How important is it, that prices go down?

For the overall category price of course matters. We are not going to get a majority of people to switch if they have to pay a premium, unless that they can see a premium value in it. The category has the same price logic as others. If it is above average prices, only the dedicated will buy it. If it is on par, you get a bit more trial. If we can actually take it below, a lot of people will opt in. That means that the production needs to be able to accommodate to those prices. This has been a very important parameter for us from the beginning. But it is a stepwise process. Right now we cannot compete with anything. Maybe Kobe meat where someone has massaged the cow. But we have always known that at scale this product has a super healthy economy that it can very well compete with meat.
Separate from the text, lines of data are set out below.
/-
Copyright: the b2b-balaban T⁴-continuum CRUX team, row NE7b OWNER lineage `t4-ne7b-p1` (gen 131). Project licence.
-/
import Summits.QuantumFields.BalabanUV.T4Continuum.Spine.NE7b.SupActivityPolymerGas
import Mathlib.Order.CompleteLattice.Finset

/-!
# POLYMER-LOCAL PERTURBATIONS ARE POLYMER GASES — THE SET-INDEXED INSTANCE OF (287): for a finite-range dependent reference process with
# cell σ-algebras `𝓕_p` (cell adjacency `R`) and a finite family `𝒳` of cell SETS carrying factors `f_X` measurable in the cells of `X`
# (the Mayer factors `e^{−K_X} − 1` of a polymer-local perturbation `Σ_X K_X`), the perturbed partition function
#   `Z(𝒳) = ∫ ∏_{X∈𝒳}(1 + f_X) dμ = Ξ(𝒫(𝒳); M)`
# is the hard-core gas of the nonempty TOUCH-connected subfamilies `𝒜 ⊆ 𝒳` (two sets are adjacent when they touch: share a cell or have
# `R`-adjacent cells), with the geometric incompatibility of families and the activity `M(𝒜) = ∫∏_{X∈𝒜}f_X dμ` — (287)
# `act_pertZ_eq_polymerPartitionFunction` with the cell index `V` replaced by `Finset V`, the σ-algebra of a set the join of its cells'
# σ-algebras, and the independence of non-touching FAMILIES OF SETS read off the independence of non-touching cell sets: the first line of
# SCOPING-d5's polymer-local input class (row NE7b, node U5c; (287) + the tree's `Finset.iSup_biUnion` BY NAME; [folklore])

Cell `pub-balaban`, sub-cell `t4`, spine estimate NE7b (`T4WeightBudget.RelWeightBound`; the cell's OWN estimate — NOT PRINTED in
[Bałaban 1983–89], NOT PROVED).  Crux-route work under `Spine/NE7b/` by the row OWNER (`t4-ne7b-p1` gen 131, file (348)) under FREEZE
(0)'s crux-prover clause, on `g131/records/SCOPING-d5-reentry.md` DECISION (1)–(2) («the polymer-local input class; (287)'s algebra
transfers by instantiating the cell index with cell SETS»); NOTHING of Bałaban's is named as a Lean object, valued or asserted; no
`T4Continuum/Support` leaf typed; no `def`, no notation; zero `sorry`.  Imports (BY NAME): the OWNER's (287) `…SupActivityPolymerGas`
(`act_pertZ_eq_polymerPartitionFunction`, `act_cellActivity_union`); the tree's `pertZ`, `cellActivity`, `Touches`, `GeomInc`, `rconnSubsets`,
`polymerPartitionFunction`; Mathlib's `Finset.iSup_biUnion`.

WHAT IS PROVED ([folklore]):
* §1 `touches_symm` (touching of sets is symmetric for symmetric `R`), `iSup_sets_eq_iSup_cells` (`⨆_{X∈𝒦}⨆_{p∈X}𝓕_p = ⨆_{p∈⋃𝒦}𝓕_p`),
  `not_touches_biUnion` (families of sets that do not touch AS FAMILIES have non-touching unions), **`indep_of_not_touches_families`**
  (⟹ their joint σ-algebras are independent), `le_of_sets` (the set σ-algebras are sub-σ-algebras);
* §2 THE END **`setPertZ_eq_polymerPartitionFunction`** (`∫∏_{X∈𝒳}(1 + f_X)dμ = Ξ(𝒫(𝒳); M)` for touch-connected subfamilies) and
  **`setActivity_union`** (`M(𝒜₁ ∪ 𝒜₂) = M(𝒜₁)M(𝒜₂)` for non-touching families); §3 toy.

HONEST (what this is NOT).  The ALGEBRA of the polymer-local input class only: (287)'s SMALLNESS layer (bounded-degree Kotecký–Preiss with one
`ε` per vertex) does NOT transfer to set-vertices (their touch-degree is volume-dependent and the smallness must be `ε^{#X}`); the weighted KP
criterion of the tree's `ClusterExpansion` ∕ `ClusterExpansionKPBound` is the successor's next file (SCOPING-d5 (3b)); scalar skeleton ((A3),
NC-NE7b-α UNRULED); nothing of Bałaban's asserted.  BY-NAME EFFECT ON THE WALL: NONE.  NE7b NOT PRINTED ∕ NOT PROVED; spine PROVED 0∕9; rung
(B)+1 — the programme's measures remain FINITE-torus statements; NOT the mass gap, NOT Clay.  HONEST DEPENDENCY: continuum YM on T⁴ ⇐
BetaPertH ∧ nine spine estimates (0∕9 proved); BetaPertH ⇐ (D1) ∧ (D4) ∧ CAP+tail; G-an2-4 gates asym, D1 and NE2∕3∕4.
-/

set_option autoImplicit false

noncomputable section

namespace Summit.QuantumFields.BalabanUV.T4Continuum.NE7b.SupPolymerLocalGas

open MeasureTheory ProbabilityTheory Finset
open scoped BigOperators
open Literature.Probability.LatticeModels
open SupActivityPolymerGas (act_pertZ_eq_polymerPartitionFunction act_cellActivity_union)

variable {V : Type*} [DecidableEq V] {Ω : Type*} {mΩ : MeasurableSpace Ω} {μ : Measure Ω}
  {R : V → V → Prop} {𝓕 : V → MeasurableSpace Ω}

/-! ## §1. Families of sets: touching, σ-algebras, independence -/

omit [DecidableEq V] in
/-- Touching of cell sets is symmetric for symmetric `R`. [folklore] -/
theorem touches_symm (hR : ∀ x y, R x y → R y x) (X Y : Finset V) (h : Touches R X Y) : Touches R Y X := by
  obtain ⟨w, hw, q, hq, hwq⟩ := h
  refine ⟨q, hq, w, hw, ?_⟩
  rcases hwq with rfl | hr
  · exact Or.inl rfl
  · exact Or.inr (hR _ _ hr)

/-- The join over a family of sets of the joins over their cells is the join over the union of the cells. [folklore] -/
theorem iSup_sets_eq_iSup_cells (𝒦 : Finset (Finset V)) : (⨆ X ∈ 𝒦, ⨆ p ∈ X, 𝓕 p) = ⨆ p ∈ 𝒦.biUnion id, 𝓕 p := by
  rw [Finset.iSup_biUnion]
  rfl

omit [DecidableEq V] in
/-- Families of sets that do not touch AS FAMILIES (no two members equal-or-touching) have members that pairwise do not touch. [folklore] -/
theorem not_touches_of_families {𝒦₁ 𝒦₂ : Finset (Finset V)} (h : ¬ Touches (Touches R) 𝒦₁ 𝒦₂) {X Y : Finset V} (hX : X ∈ 𝒦₁)
    (hY : Y ∈ 𝒦₂) : ¬ Touches R X Y := fun hXY => h ⟨X, hX, Y, hY, Or.inr hXY⟩

/-- … hence non-touching UNIONS. [folklore] -/
theorem not_touches_biUnion {𝒦₁ 𝒦₂ : Finset (Finset V)} (h : ¬ Touches (Touches R) 𝒦₁ 𝒦₂) :
    ¬ Touches R (𝒦₁.biUnion id) (𝒦₂.biUnion id) := by
  rintro ⟨w, hw, q, hq, hwq⟩
  obtain ⟨X, hX, hwX⟩ := mem_biUnion.1 hw
  obtain ⟨Y, hY, hqY⟩ := mem_biUnion.1 hq
  exact not_touches_of_families h hX hY ⟨w, hwX, q, hqY, hwq⟩

/-- **INDEPENDENCE OF NON-TOUCHING FAMILIES OF SETS** from the independence of non-touching cell sets. [folklore] -/
theorem indep_of_not_touches_families
    (hindep : ∀ K₁ K₂ : Finset V, ¬ Touches R K₁ K₂ → Indep (⨆ p ∈ K₁, 𝓕 p) (⨆ p ∈ K₂, 𝓕 p) μ)
    (𝒦₁ 𝒦₂ : Finset (Finset V)) (h : ¬ Touches (Touches R) 𝒦₁ 𝒦₂) :
    Indep (⨆ X ∈ 𝒦₁, ⨆ p ∈ X, 𝓕 p) (⨆ X ∈ 𝒦₂, ⨆ p ∈ X, 𝓕 p) μ := by
  rw [iSup_sets_eq_iSup_cells, iSup_sets_eq_iSup_cells]
  exact hindep _ _ (not_touches_biUnion h)

omit [DecidableEq V] in
/-- The σ-algebra of a set of cells is a sub-σ-algebra. [folklore] -/
theorem le_of_sets (hle : ∀ p, 𝓕 p ≤ mΩ) (X : Finset V) : (⨆ p ∈ X, 𝓕 p) ≤ mΩ :=
  iSup₂_le fun p _ => hle p

/-! ## §2. THE END: the set-indexed polymer representation -/

/-- **POLYMER-LOCAL PERTURBATIONS ARE POLYMER GASES.**  A probability measure with cell σ-algebras `𝓕_p ≤ mΩ` independent across
non-touching cell sets (`R` symmetric, decidable), set factors `f_X` measurable in `⨆_{p∈X}𝓕_p` with integrable products ⟹ for every finite
family `𝒳` of cell sets, `∫∏_{X∈𝒳}(1 + f_X)dμ = Ξ(𝒫(𝒳); M)`: the hard-core gas of the nonempty touch-connected subfamilies of `𝒳` with the
geometric incompatibility (equal or touching families) and activity `M(𝒜) = ∫∏_{X∈𝒜}f_X dμ`. [folklore] -/
theorem setPertZ_eq_polymerPartitionFunction [IsProbabilityMeasure μ] [DecidableRel R] (hR : ∀ x y, R x y → R y x)
    (hle : ∀ p, 𝓕 p ≤ mΩ) (hindep : ∀ K₁ K₂ : Finset V, ¬ Touches R K₁ K₂ → Indep (⨆ p ∈ K₁, 𝓕 p) (⨆ p ∈ K₂, 𝓕 p) μ)
    {f : Finset V → Ω → ℂ} (hmeas : ∀ X, Measurable[⨆ p ∈ X, 𝓕 p] (f X))
    (hint : ∀ 𝒜 : Finset (Finset V), Integrable (fun ω => ∏ X ∈ 𝒜, f X ω) μ) (𝒳 : Finset (Finset V)) :
    pertZ μ f 𝒳 = polymerPartitionFunction (GeomInc (Touches R)) (cellActivity μ f) (rconnSubsets (Touches R) 𝒳) :=
  act_pertZ_eq_polymerPartitionFunction (𝓕 := fun X : Finset V => ⨆ p ∈ X, 𝓕 p) (fun X Y h => touches_symm hR X Y h)
    (fun X => le_of_sets hle X) (fun 𝒦₁ 𝒦₂ h => indep_of_not_touches_families hindep 𝒦₁ 𝒦₂ h) hmeas hint 𝒳

/-- **THE ACTIVITIES FACTOR OVER NON-TOUCHING FAMILIES**: `M(𝒜₁ ∪ 𝒜₂) = M(𝒜₁)·M(𝒜₂)` when no set of `𝒜₁` equals or touches a set of `𝒜₂`. [folklore] -/
theorem setActivity_union (hle : ∀ p, 𝓕 p ≤ mΩ)
    (hindep : ∀ K₁ K₂ : Finset V, ¬ Touches R K₁ K₂ → Indep (⨆ p ∈ K₁, 𝓕 p) (⨆ p ∈ K₂, 𝓕 p) μ)
    {f : Finset V → Ω → ℂ} (hmeas : ∀ X, Measurable[⨆ p ∈ X, 𝓕 p] (f X)) {𝒜₁ 𝒜₂ : Finset (Finset V)}
    (h : ¬ Touches (Touches R) 𝒜₁ 𝒜₂) :
    cellActivity μ f (𝒜₁ ∪ 𝒜₂) = cellActivity μ f 𝒜₁ * cellActivity μ f 𝒜₂ :=
  act_cellActivity_union (𝓕 := fun X : Finset V => ⨆ p ∈ X, 𝓕 p) (fun X => le_of_sets hle X)
    (fun 𝒦₁ 𝒦₂ h' => indep_of_not_touches_families hindep 𝒦₁ 𝒦₂ h') hmeas h

/-! ## §3. Toy -/

/-- Toy (§1): on `Fin 3` with the adjacency `a + 1 = b ∨ b + 1 = a` of values, `{0}` touches `{1}`. -/
example : Touches (fun a b : Fin 3 => a.val + 1 = b.val ∨ b.val + 1 = a.val) ({0} : Finset (Fin 3)) {1} :=
  ⟨0, mem_singleton_self 0, 1, mem_singleton_self 1, Or.inr (Or.inl rfl)⟩

end Summit.QuantumFields.BalabanUV.T4Continuum.NE7b.SupPolymerLocalGas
Is Denmark the place to be?

We are starting in Denmark because we are from here. But I do not see Denmark as the biggest, most important thing for us to conquer. I am much more interested in, playing in some of the bigger markets, once we have the scale to be able to do it. I hope we can use our network and advantages in the gastronomic scene to reinterest some people in Denmark and that Denmark could be a role model in terms of establishing the whole food chain. In the established industry the chain works and has been optimized for over hundreds and hundreds of years. The farmers more or less know, what they are going to get if they do X or Y. And it is very obvious, that there is no chain for the alternatives. A lot of people are scratching their heads in how to be part of this – within the big food companies and the big grower associations. They do not know, how to deal with this yet. A lot of farmers who would love to do this. They just need to know, which legumes to grow. Or they are growing a legume and do not know who to you sell it to.

Have there already been similar stories in Denmark?

One of the most interesting things that have been done in the food chain in Denmark are the actions around organic food. What really helped were clear committed ambitions on levels of organic food in public kitchens and canteens and that it was given a label. Just establishing that clarity and toolbox to work with it, has helped the whole chain of the organic movement a lot. They created a demand that goes all the way back the chain. In many ways it would be simple and obvious to do the same for plant-based food. But it feels like on that note the political will is not strong. I see private companies moving more progressive because they commit to scope agreements with science based targets or alike. But there is a chain that needs to happen and political willingness to try to push that chain.

„Even if there were incredibly visionary people in big companies, who wanted to change the entire production to plants, they do not have a mandate to do that."

„It has really damaged the market that a lot of products have been released too early in the frenzy wave."

„There is a steep journey to reinterest a big group of people in trying something that they had bad experiences with earlier."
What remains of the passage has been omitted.